• [THE RECORDS]
import Literature.Topology.FourManifolds.BoundaryGluingData
import Literature.Topology.FourManifolds.ClosedModelHomology
import HarnessLib

/-!
# Relative homology of a piece of a boundary gluing: `Hₖ(N, ∂N) ≅ Hₖ(M ∪_φ N, M)`

For a closed gluing `P = M ∪_φ N` of two compact smooth manifolds with boundary along a
bijection of their boundaries (witnessed by `Literature.Topology.FourManifolds.BoundaryGluingData`:
smooth embeddings `jA : M → P`, `jB : N → P` covering `P` and meeting exactly along
`∂M ≡_φ ∂N`), the second piece is a map of pairs `jB : (N, ∂N) → (P, jA(M))`, and

* `BoundaryGluingData.isIso_map_jB_boundary` — **`jB_* : Hₖ(N, ∂N; G) ≅ Hₖ(P, jA(M); G)`** for all
  `k` and all coefficients (Hatcher 2002, §2.1: excision Thm. 2.20 and the deformation argument
  of Prop. 2.22).  Proof: with a collar `κ` of `∂N` and its collar neighbourhoods
  `C_ε = κ(∂N × [0, ε))`, the subset `A_ε = jA(M) ∪ jB(C_ε)` is open in `P` and deformation
  retracts onto `jA(M)` by sliding down the collar lines of `N` (the two prescriptions — slide on
  `jB(C_ε)`, identity on `jA(M)` — agree on the seam, which the slide fixes, and paste along the
  closed cover of `A_ε` by its traces on the two pieces), so `Hₖ(P, jA M) ≅ Hₖ(P, A_ε)`
  (`isIso_map_range_jA_thickening`); likewise `Hₖ(N, ∂N) ≅ Hₖ(N, C_ε)` (the tree's
  `NullCobordism.isIso_map_boundary_collarNhd`); and both thickened pairs excise to the pairs
  `(N ∖ ∂N, C_ε ∖ ∂N) ≅ (P ∖ jA M, A_ε ∖ jA M)`, which `jB` identifies homeomorphically
  (`isIso_map_jB_collarNhd`).
* `BoundaryGluingData.isIso_map_jA_boundary'` — the same for the first piece,
  `jA_* : Hₖ(M, ∂M) ≅ Hₖ(P, jB(N))` (swap the pieces).

This is the identification `H₂(Mᵢ, ∂Mᵢ) = H₂(M₁ ∪ M₂, Mⱼ)` used silently in the proof of Novikov
additivity of the signature (R. Kirby, *The topology of 4-manifolds*, LNM 1374 (1989), Ch. II
Thm. 5.3) and the source of the relative fundamental classes of the pieces induced by an
orientation of `P`.  The pieces are null-cobordisms `Literature.Topology.FourManifolds.NullCobordism`
(compact `W` with `∂W ≅` a closed manifold), so that the tree's collar neighbourhoods and collar
slide (`ClosedModelHomology.lean`) apply verbatim.  Everything is proved; no definitions, no named
facts.

## References

* A. Hatcher, *Algebraic Topology*, CUP 2002, §2.1 Thm. 2.20 (excision), Prop. 2.22 (proof:
  deformation retraction of a collar neighbourhood). [HatcherAT2002]
* R. C. Kirby, *The topology of 4-manifolds*, LNM 1374, Springer 1989, Ch. II §5, Thm. 5.3.
  [Kirby1989]
-/

noncomputable section
/-- **`H^{(a)}` on a box** (CHI (3.17), Remark 3.8): a seam section whose corners at the sites of
`sqBox c (R + 1)` lie in `K` has a primitive pair on the plaquettes of `sqBox c R`, with
`Δ Hw ≤ 0` and `Δ Hb ≥ 0` on `sqBox c (R - 1)` (sites, resp. plaquettes) — no exception at the
source. [cite: ChelkakHonglerIzyurovAnnals2015, §3.3.1 (3.17) and Remark 3.8] -/
theorem exists_primitive_sqBox (hF : IsSeamSection F p₀ K) (c : Site 2) (R : ℤ)
    (hK : ∀ y ∈ sqBox c (R + 1), ∀ k : Fin 4, (y, k) ∈ K) :
    ∃ Hw Hb : Site 2 → ℝ, IsPrimitivePair F Hw Hb (faceSetCorners (sqBox c R)) ∧
      IsLatticeSuperharmonicOn Hw (sqBox c (R - 1)) ∧ IsLatticeSubharmonicOn Hb (sqBox c (R - 1)) := by
  classical
  set P : Finset (Site 2) := (sqBox_finite c R).toFinset with hP
  have hPc : (↑P : Set (Site 2)) = sqBox c R := by rw [hP, Set.Finite.coe_toFinset]
  have hclosed : IsCornerClosedOn (cornerFlux F) ↑P := by
    rw [hPc]
    refine hF.isCornerClosedOn _ fun u k h₁ _ => ⟨hK _ (mem_sqBox_of_faceAt_mem h₁) _, hK _ ?_ _⟩
    have : faceAt (u + cornerUnit k) (k + 1) = faceAt u k := faceAt_add_unit_succ u k
    exact mem_sqBox_of_faceAt_mem (this ▸ h₁)
  obtain ⟨Hw, Hb, hpot⟩ := exists_potential_of_holeFree (cornerFlux F) P (hPc ▸ holeFree_sqBox c R) hclosed
  rw [hPc] at hpot
  have hPP : IsPrimitivePair F Hw Hb (faceSetCorners (sqBox c R)) := fun q hq => hpot q hq
  refine ⟨Hw, Hb, hPP, fun u hu => ?_, fun f hf => ?_⟩
  · -- sites of `sqBox c (R - 1)`: all corners of `u` and of its neighbours code faces of the box
    have hu' : u ∈ sqBox c R := by simpa using add_cornerUnit_mem_sqBox hu 0 |> fun h => sqBox_mono c (by linarith) (hu)
    have hfaces : ∀ k : Fin 4, faceAt u k ∈ sqBox c R := fun k => by
      have := faceAt_mem_sqBox hu k; rwa [sub_add_cancel] at this
    refine hF.latticeLaplacian_white_nonpos hPP u (fun k => ⟨?_, ?_⟩) (fun k => ⟨hK _ (sqBox_mono c (by linarith) hu') _, hK _ ?_ _⟩)
    · exact hfaces k
    · show faceAt (u + cornerUnit k) (k + 1) ∈ sqBox c R
      rw [faceAt_add_unit_succ]; exact hfaces k
    · have := add_cornerUnit_mem_sqBox hu k
      exact sqBox_mono c (by linarith) (by simpa using add_cornerUnit_mem_sqBox this 0 |> fun _ => this)
  · -- plaquettes of `sqBox c (R - 1)`
    have hf' : f ∈ sqBox c R := sqBox_mono c (by linarith) hf
    refine hF.latticeLaplacian_black_nonneg hPP f (fun j => ⟨?_, ?_⟩) (fun j => ⟨hK _ ?_ _, hK _ ?_ _⟩)
    · show cFace (f + cornerOff j, j) ∈ sqBox c R
      rw [cFace_face_corner]; exact hf'
    · show faceAt (f + cornerOff j) (j + 3) ∈ sqBox c R
      rw [faceAt_face_corner_add_three]
      have := add_cornerUnit_mem_sqBox hf (j + 3); rwa [sub_add_cancel] at this
    · exact sqBox_mono c (by linarith) (add_cornerOff_mem_sqBox hf j)
    · exact sqBox_mono c (by linarith) (add_cornerOff_mem_sqBox hf j)

/-- **The bound by the ring values** (maximum principle, CHI Remark 3.8 ⇒ property (4)): for a
primitive pair on the plaquettes of `sqBox c R`, superharmonic / subharmonic on `sqBox c (R - 1)`,
bounds `|Hw|, |Hb| ≤ M` on the ring `sqBox c R ∖ sqBox c (R - 1)` propagate to the whole box. [cite: ChelkakHonglerIzyurovAnnals2015, Remark 3.8] -/
theorem abs_le_of_ring {Hw Hb : Site 2 → ℝ} {c : Site 2} {R : ℤ}
    (hPP : IsPrimitivePair F Hw Hb (faceSetCorners (sqBox c R)))
    (hsup : IsLatticeSuperharmonicOn Hw (sqBox c (R - 1))) (hsub : IsLatticeSubharmonicOn Hb (sqBox c (R - 1))) {M : ℝ}
    (hwM : ∀ y ∈ sqBox c R, y ∉ sqBox c (R - 1) → |Hw y| ≤ M) (hbM' : ∀ y ∈ sqBox c R, y ∉ sqBox c (R - 1) → |Hb y| ≤ M) :
    ∀ y ∈ sqBox c R, |Hw y| ≤ M ∧ |Hb y| ≤ M := by
  have hfin : (sqBox c (R - 1)).Finite := sqBox_finite c (R - 1)
  have hbdry : ∀ w ∈ latticeOuterBoundary (sqBox c (R - 1)), w ∈ sqBox c R ∧ w ∉ sqBox c (R - 1) := fun w hw => by
    have := latticeOuterBoundary_sqBox_subset c (R - 1) hw
    rw [sub_add_cancel] at this
    exact this
  -- `Hb ≤ M` and `-M ≤ Hw` everywhere on the box
  have hbM : ∀ y ∈ sqBox c R, Hb y ≤ M := by
    intro y hy
    by_cases hy' : y ∈ sqBox c (R - 1)
    · exact hsub.le_of_forall_boundary_le hfin (fun w hw => (abs_le.1 (hbM' w (hbdry w hw).1 (hbdry w hw).2)).2) y hy'
    · exact (abs_le.1 (hbM' y hy hy')).2
  have hwlow : ∀ y ∈ sqBox c R, -M ≤ Hw y := by
    intro y hy
    by_cases hy' : y ∈ sqBox c (R - 1)
    · exact hsup.ge_of_forall_boundary_ge hfin (fun w hw => (abs_le.1 (hwM w (hbdry w hw).1 (hbdry w hw).2)).1) y hy'
    · exact (abs_le.1 (hwM y hy hy')).1
  -- across the corner `(y, 0)`: `Hw y ≤ Hb y`
  have hcorner : ∀ y ∈ sqBox c R, Hw y ≤ Hb y := by
    intro y hy
    have hq : ((y, (0 : Fin 4)) : Site 2 × Fin 4) ∈ faceSetCorners (sqBox c R) := by
      show faceAt y 0 ∈ sqBox c R
      simpa [faceAt, cornerOff] using hy
    have e := hPP _ hq
    have hpos := cornerFlux_nonneg F (y, 0)
    simp only [cFace] at e
    have : faceAt y 0 = y := by simp [faceAt, cornerOff]
    rw [this] at e
    linarith
  intro y hy
  have h1 := hbM y hy
  have h2 := hwlow y hy
  have h3 := hcorner y hy
  exact ⟨abs_le.2 ⟨h2, h3.trans h1⟩, abs_le.2 ⟨h2.trans h3, h1⟩⟩

end IsSeamSection

end Literature.Probability.LatticeModels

• [WHAT IS REQUIRED]
Write out every line of the preceding listing that contains "plaquettes".

• [YOUR SOLUTION]
`sqBox c (R + 1)` lie in `K` has a primitive pair on the plaquettes of `sqBox c R`, with
`Δ Hw ≤ 0` and `Δ Hb ≥ 0` on `sqBox c (R - 1)` (sites, resp. plaquettes) — no exception at the
  · -- plaquettes of `sqBox c (R - 1)`
primitive pair on the plaquettes of `sqBox c R`, superharmonic / subharmonic on `sqBox c (R - 1)`,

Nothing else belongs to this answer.